Amazon's Parler removal shows its cloud unit's rarely used power

Parler went offline late Sunday (Jan 10) after Amazon Web Services suspended its account. PHOTOS: REUTERS, AFP

NEW YORK (BLOOMBERG) - The decision by's cloud unit to pull the plug on social-media service Parler highlighted the e-commerce giant's often-overlooked role powering much of the Internet.

Parler went offline late Sunday (Jan 10) after Amazon Web Services suspended its account, a potentially crippling blow for the site favoured by right-wing extremists, some of whom advocated violence ahead of last week's riot at the US Capitol. In a letter to Parler seen by Bloomberg, Amazon said the company was unable to effectively keep calls for violence off its platform. The site on Monday sued Amazon, seeking to reverse the action and get back online.

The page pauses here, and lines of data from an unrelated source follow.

import Summits.BirchSwinnertonDyer.BirchSwinnertonDyer.Theorems.ByReductionTypeAtTwoOrdKatoHalfAtTwoIsoColemanHalfClassCells
import HarnessLib

/-!
# Route ByReductionTypeAtTwo, crux `OrdKatoHalfAtTwoIso` (stmt-BirchSwinnertonDyer-19573), child B7′
# (stmt-BirchSwinnertonDyer-23921 `OrdKatoMuPartOptimalAtTwo`): the Coleman half-class package at the optimal member is asked
# only OFF Greenberg's Prop-5.14 locus — B7′ and the crux BY NAME with the print conjunct «5.14 at 2» LOAD-BEARING again
# (theorems only; skeleton v16 of line `steinberg-fibre-at-two`)

Seat `cruxlead-stmt-BirchSwinnertonDyer-19573` g7 (LEAD PROVER, MODE LINE; HOME `run/shared/lean/pub/bsd-2adic/`; crux-triage
r1 seat 1 GEN 32 SHARPEN s5, `Cruxes/OrdKatoHalfAtTwoIso/TRIAGE-r1-1.md` F-32 (2)(3)). HONEST FRAMING (cell bsd-2adic): BSD is not
proved by any of this; the crux, its children 24097 (PAIR) and 23921 (B7′) are NOT proved here; THEOREMS ONLY, each CONDITIONAL on
the displayed OPEN statements it names (memo-tier readings `ZetaColemanMuIotaNegDiscAtTwo`, `HasColemanHalfClassPackageAtTwo`,
the research statement `FineSelmerConjATwoOrdPosDisc`) and on PRINT facts by name. No definition, no `sorry`, nothing asserted.

WHY. In skeleton v15 (b836673d) the not-onto cell's memo stub Col½-opt asks the half-class package
`HasColemanHalfClassPackageAtTwo W₀ f κ γ D Y` at EVERY lattice-optimal member `W₀` of every non-CM good-ordinary class with `ρ̄₂`
not onto, so w2's door `katoMuPartOff514_of_print_of_colemanHalfClassPackage` always answers B7′'s disjunction by `Or.inl` and the
print conjunct Greenberg 1999 Prop. 5.14 at `2` of the bundle (child 23889) is IDLE in the composition (triage F-32 (2):
`crux_of_v15_stubs_without514`). The extent-honest cut asks the package only where print does not already give «`Λ`-cotorsion ∧
`μ = 0`»: at the optimal members `W₀` that carry NO rational `2`-torsion point `(x, y)`, `2y + a₁x + a₃ = 0`, that is
ramified-at-`2` XOR odd — the literal negation of B7′'s Prop-5.14 datum at `W₀`.

* §1 `katoMuPartOff514_of_print_of_colemanHalfClassPackage_off514` — B7′ BY NAME ⟸ {Abbes–Ullmo, modularity, Lim 2017 Thm 3.5@2,
  Ferrero–Washington} + (Col½-opt-off514), by cases on the 5.14 datum at the optimal member (`Or.inr` on the locus, the package
  off it); `ordKatoMuPartOptimalAtTwo_of_print_of_colemanHalfClassPackage_off514` — the route child 23921 BY NAME;
  `colemanHalfClassPackage_optimal_off514_of_optimal` — monotone: v15's Col½-opt implies the weakened binder (nothing registered breaks).
* §2 `ordKatoHalfAtTwoIso_of_negDisc_of_halfClass_of_conjA_of_print_off514` — THE CRUX BY NAME ⟸ F1μι⁻ + (Col½⁺) + Q⁺ +
  (Col½-opt-off514) + PRINT {bundle 23889 = PUB ∧ Abbes–Ullmo ∧ 5.14@2 — the last now CONSUMED by the split glue
  `ordKatoHalfAtTwoIso_of_iota_halves` on the `Or.inr` branch —, Lim@2, Ferrero–Washington}: the v16 composition of the line;
  `…_of_colemanMu_…_off514` — the same with (Col½⁺) := P⁺ (lead g6's text, w2's monotonicity).

References: [GreenbergLNM1716] Prop. 5.14 (p. 130), p. 170; [Kato2004Asterisque] Thm 17.4 (1)(2) (p. 273), §17.13 (pp. 279–280);
[AbbesUllmo1996] Thm A; [EdixhovenManin1991] Prop. 2; [Lim2017FineSelmer] §3 Thm 3.5, Lemma 3.2; [FerreroWashington1979]; tree p692385
(`katoMuPartOff514_of_optimalMember`), p695020 (`ordKatoHalfAtTwoIso_of_iota_halves`), p700838, p701322 (w2 GEN 4), triage `W32.lean` (evidence, 07:03Z).
-/

set_option autoImplicit false
set_option linter.dupNamespace false
/-- **The smooth weight along a line** `a ↦ ad + b`: two derivatives with
`|φ| ≤ 4/R`, `|φ_d| ≤ 372 C_S ‖d‖/R²`, `|φ_dd| ≤ 44000 C_S² ‖d‖²/R³` on `{a : ad + b ∈ wtDom u R}`
(`R > 0`, `R² ≤ x`). [folklore] -/
theorem c2_wt_line {x R : ℝ} (hR : 0 < R) (hx : R ^ 2 ≤ x) (u d b : ℂ) :
    C2Bound {a : ℝ | (a : ℂ) * d + b ∈ wtDom u R} (fun a : ℝ => wt x R u ((a : ℂ) * d + b))
      (fun a => wt₁ x R u d ((a : ℂ) * d + b)) (fun a => wt₂ x R u d ((a : ℂ) * d + b))
      (4 / R) (372 * stepC * ‖d‖ / R ^ 2) (44000 * stepC ^ 2 * ‖d‖ ^ 2 / R ^ 3) := by
  have hC := one_le_stepC
  set U : Set ℝ := {a : ℝ | (a : ℂ) * d + b ∈ wtDom u R} with hU
  have hq := (c2_normSq_line d b hR).mono (V := U) (fun a ha => ha.2) le_rfl le_rfl le_rfl
  have hA := (c2_angA_line u d b hR).mono (V := U) (fun a ha => ⟨ha.1, ha.2⟩) le_rfl le_rfl le_rfl
  have h1 := (c2_radProf hR hx).comp hq (fun a ha => ha.2)
  have h2 := c2_angB.comp hA (fun a _ => Set.mem_univ _)
  have h := h1.mul h2
  refine (h.congr ?_ ?_ ?_).mono subset_rfl ?_ ?_ ?_
  · funext a; rfl
  · funext a; simp only [pmul₁, pcomp₁, wt₁]
  · funext a; simp only [pmul₂, pcomp₁, pcomp₂, wt₂]
  · rw [mul_one]
  · -- 18C/R³·(10R‖d‖)·1 + 4/R·(24C·(2‖d‖/R)) = 372 C ‖d‖/R²
    have e : 18 * stepC / R ^ 3 * (10 * R * ‖d‖) * 1 + 4 / R * (24 * stepC * (2 * ‖d‖ / R))
        = 372 * stepC * ‖d‖ / R ^ 2 := by field_simp; ring
    rw [e]
  · have hd := norm_nonneg d
    have e : (78 * stepC / R ^ 5 * (10 * R * ‖d‖) ^ 2 + 18 * stepC / R ^ 3 * (2 * ‖d‖ ^ 2)) * 1
          + 2 * (18 * stepC / R ^ 3 * (10 * R * ‖d‖) * (24 * stepC * (2 * ‖d‖ / R)))
          + 4 / R * (1152 * stepC * (2 * ‖d‖ / R) ^ 2 + 24 * stepC * (4 * ‖d‖ ^ 2 / R ^ 2))
        = (26652 * stepC + 17280 * stepC ^ 2) * ‖d‖ ^ 2 / R ^ 3 := by field_simp; ring
    rw [e]
    refine div_le_div_of_nonneg_right ?_ (by positivity)
    refine mul_le_mul_of_nonneg_right ?_ (by positivity)
    nlinarith
import Summits.BirchSwinnertonDyer.BirchSwinnertonDyer.Theses.TangentCone
import Summits.BirchSwinnertonDyer.BirchSwinnertonDyer.Theorems.TangentConeEdgeDecayStubTwoVarLowerBound
import Summits.BirchSwinnertonDyer.BirchSwinnertonDyer.Theorems.TangentConeEdgeDecayOfCycOrder
import Literature.NumberTheory.EllipticCurves.GreenbergStevensRatioInterpolationCorrectedProofs
import HarnessLib

/-!
# BirchSwinnertonDyer / TangentCone — crux `EdgeDecay` (stmt-BirchSwinnertonDyer-17608), line `lambda-layer-one`:
# the bridge from the logical core `C⁰` re-threaded through ALL Teichmüller branches (ratio-free)

Lead `prover-line-stmt-BirchSwinnertonDyer-17608-c1-0` (continuation); skeleton `Cruxes/EdgeDecay/Lines/lambda_layer_one.lean`
(v11). **Why.** The bridges landed by the first lead (`stub_edgeDecay_of_layerOneUnit`, `stub_edgeDecay_of_cycOrderLeRank`)
take as a hypothesis the named fact `greenbergStevens_kitagawa_ratio_interpolation`, flagged MIS-STATED by the
literature-prover (one trivial-branch series evaluated at the off-branch points `y_σ`, `(p-1) ∤ (σ-1)`); its corrected
trivial-branch form cannot serve the crux, whose `∀ odd j ∈ [3, 2J+1]` always contains `j = 3`, off-branch for every
`p ≥ 5` (eread Reader3). **Repair.** (1) The named fact in ALL-BRANCHES value–norm form,
`greenbergStevens_kitagawa_twoVariable_interpolation_allBranches` (Delbourgo 2008 Thm 4.11 with `ψ = 𝟙` at EVERY even
`j = n-1 ≤ k-2`, organised by the Teichmüller branch `c ≡ n-1 (mod p-1)`; one integral series `F_c` per branch, ONE
period `Ω` per member) — the verbatim generalisation of the tree's trivial-branch fact
`greenbergStevens_kitagawa_twoVariable_interpolation`, which it implies (`greenbergStevens_kitagawa_twoVariable_interpolation_of_allBranches`), and
the `TODO(general form)` of `GreenbergStevensRatioInterpolationCorrectedProofs.lean`; landed as Literature p163226 in
`Literature/NumberTheory/EllipticCurves/TwoVariablePadicLFunction.lean`. (2) A RATIO-FREE bridge: the
lower bound `1 ≤ ‖ι(Λ(g_k,s)/Λ(g_k,j))‖ · p^{r(m+1)+C}` needs `F_0(x_k, y_s)` from BELOW only (`s ≡ 1 (mod p-1)` by the
line equation; landed dominant-term analysis in the form `stub_twoVarLowerBound`) and the denominators from
ABOVE, `‖Ω‖·‖ι(iʲΛ(g_k,j)/ω)‖ = ‖F_c(x_k, y_j)‖ ≤ 1` by integrality — no identity between branches. Hence
`lambdaLayerOne_decayLeCycOrder_allBranches` (the XL stub "two-variable total decay ≤ cyclotomic order", conditional on
the all-branches fact and Hida's members) and the registered bridge
`stub_edgeDecay_of_cycOrderLeRank_allBranches : C⁰ → exists_isNewformOf → GS_allBranches → Hida → EdgeDecay`, with C⁰
(`stub_cycOrderLeRankSomewhere`, conjecture-grade, unchanged since v10: an ADMISSIBLE (Br) prime with
`ord_T L_p(f_E, α; T) ≤ r_an`). Disproof.lean (cdisprove v2) respected: `k ≥ 5J + 8 > 4J + 2`, `s` odd,
`Λ(g_k, j) ≠ 0` from `2j + 2 < k` (`IsNewform0.completedLValue_ne_zero_of_two_mul_add_two_lt`).
-/

-- `Summit.BirchSwinnertonDyer.BirchSwinnertonDyer.…`: the summit and its single sub-problem share a name (D-0017 layout).
set_option linter.dupNamespace false

namespace Summit.BirchSwinnertonDyer.BirchSwinnertonDyer.Theorems

open scoped Classical
open Filter Topology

Social media companies and smartphone platforms are used to policing content on their sites. After disinformation campaigns marred the 2016 US presidential election, Facebook and Twitter hired thousands of content moderators, and in some cases sought the help of outside advisers, to develop policies and sort through issues including political falsehoods and hate speech.

But Amazon's move to cut off Parler is a reminder that the company wields huge influence over what is seen on the Internet. It's a power the Seattle company rarely uses. AWS, the largest provider of on-demand software services and cloud computing power, provides the digital backbone for millions of customers, from Netflix Inc. to US government agencies, and it doesn't have a lengthy track record of policing content that its customers help create.

That's partly because of the business model - AWS builds tools for software developers, not a digital public square. Close observers of the company say AWS seems reluctant to take action against customers over political or social debates or questions of taste, as part of an effort to serve as a neutral host for all who want to buy its services. Microsoft and Alphabet's Google are Amazon's biggest competitors in the cloud market.

In cases like evidence of child pornography, response can be swift and nearly automatic, according to someone familiar with the company's actions with previous controversial customers. Once employees point out a more complicated issue, legal and security teams quickly become involved, and the decision to cut off customers like Parler always involves AWS chief executive officer Andy Jassy, the person said.

"I wouldn't say that it's ad hoc, but it doesn't happen very often," the person said. "The line really becomes, Is there something in the terms of service they have broken, and, depending on the level of egregiousness, is it something they can pull down or stop doing? Or is it systematic?"

Also on Monday, Amazon began removing hats, T-shirts, books and other merchandise promoting the conspiracy theory QAnon from the company's e-commerce site. An Amazon spokeswoman said the items violate the company's policy, and added that it may take a few days to get them off the site. The company may suspend marketplace merchants who continue to post the products, she said. The FBI has labeled QAnon, which believes a cabal of pedophiles runs the government, a domestic terrorism threat.

Amazon's acceptable use policy includes broad prohibitions against illegal or harmful content, and reserves the right to disable customers' use of AWS services.

The cloud unit primarily relies on customers and the public to report abuse of its services. It maintains a public email address for such issues and the sales, social media and security teams have wide leeway to flag reports of illegal or inappropriate content among AWS users.

"Amazon is not in the business of policing its customers, it doesn't want to be in the business of policing its customers," said Corey Quinn, who advises businesses that use Amazon's cloud at the Duckbill Group, a consulting firm. AWS has previously cut off WikiLeaks and Gab, another social networking site popular with the far right, and it encouraged customers to drop support for 8chan, the online billboard and hub for conspiracy theorists.

When Amazon suspends a customer, it makes its case for a violation using public-facing content, including screen shots, rather than proprietary data stored on AWS servers. In the case of Parler, that meant flagging 98 instances of posts that clearly encouraged violence in recent weeks, according to the letter AWS sent the company on Jan. 9.

"Recently, we've seen a steady increase in this violent content on your website, all of which violates our terms," said the letter, which was signed by AWS's Trust & Safety Team. "It's clear that Parler does not have an effective process to comply with the AWS terms of service."

Parler, which has said its site was not to blame for last week's violence, called Amazon's action "motivated by political animus."

"Without AWS, Parler is finished as it has no way to get online," the social media company said in its complaint.

AWS provides services to customers "across the political spectrum, and we respect Parler's right to determine for itself what content it will allow," Amazon said in a statement. "It is clear that there is significant content on Parler that encourages and incites violence against others, and that Parler is unable or unwilling to promptly identify and remove this content, which is a violation of our terms of service."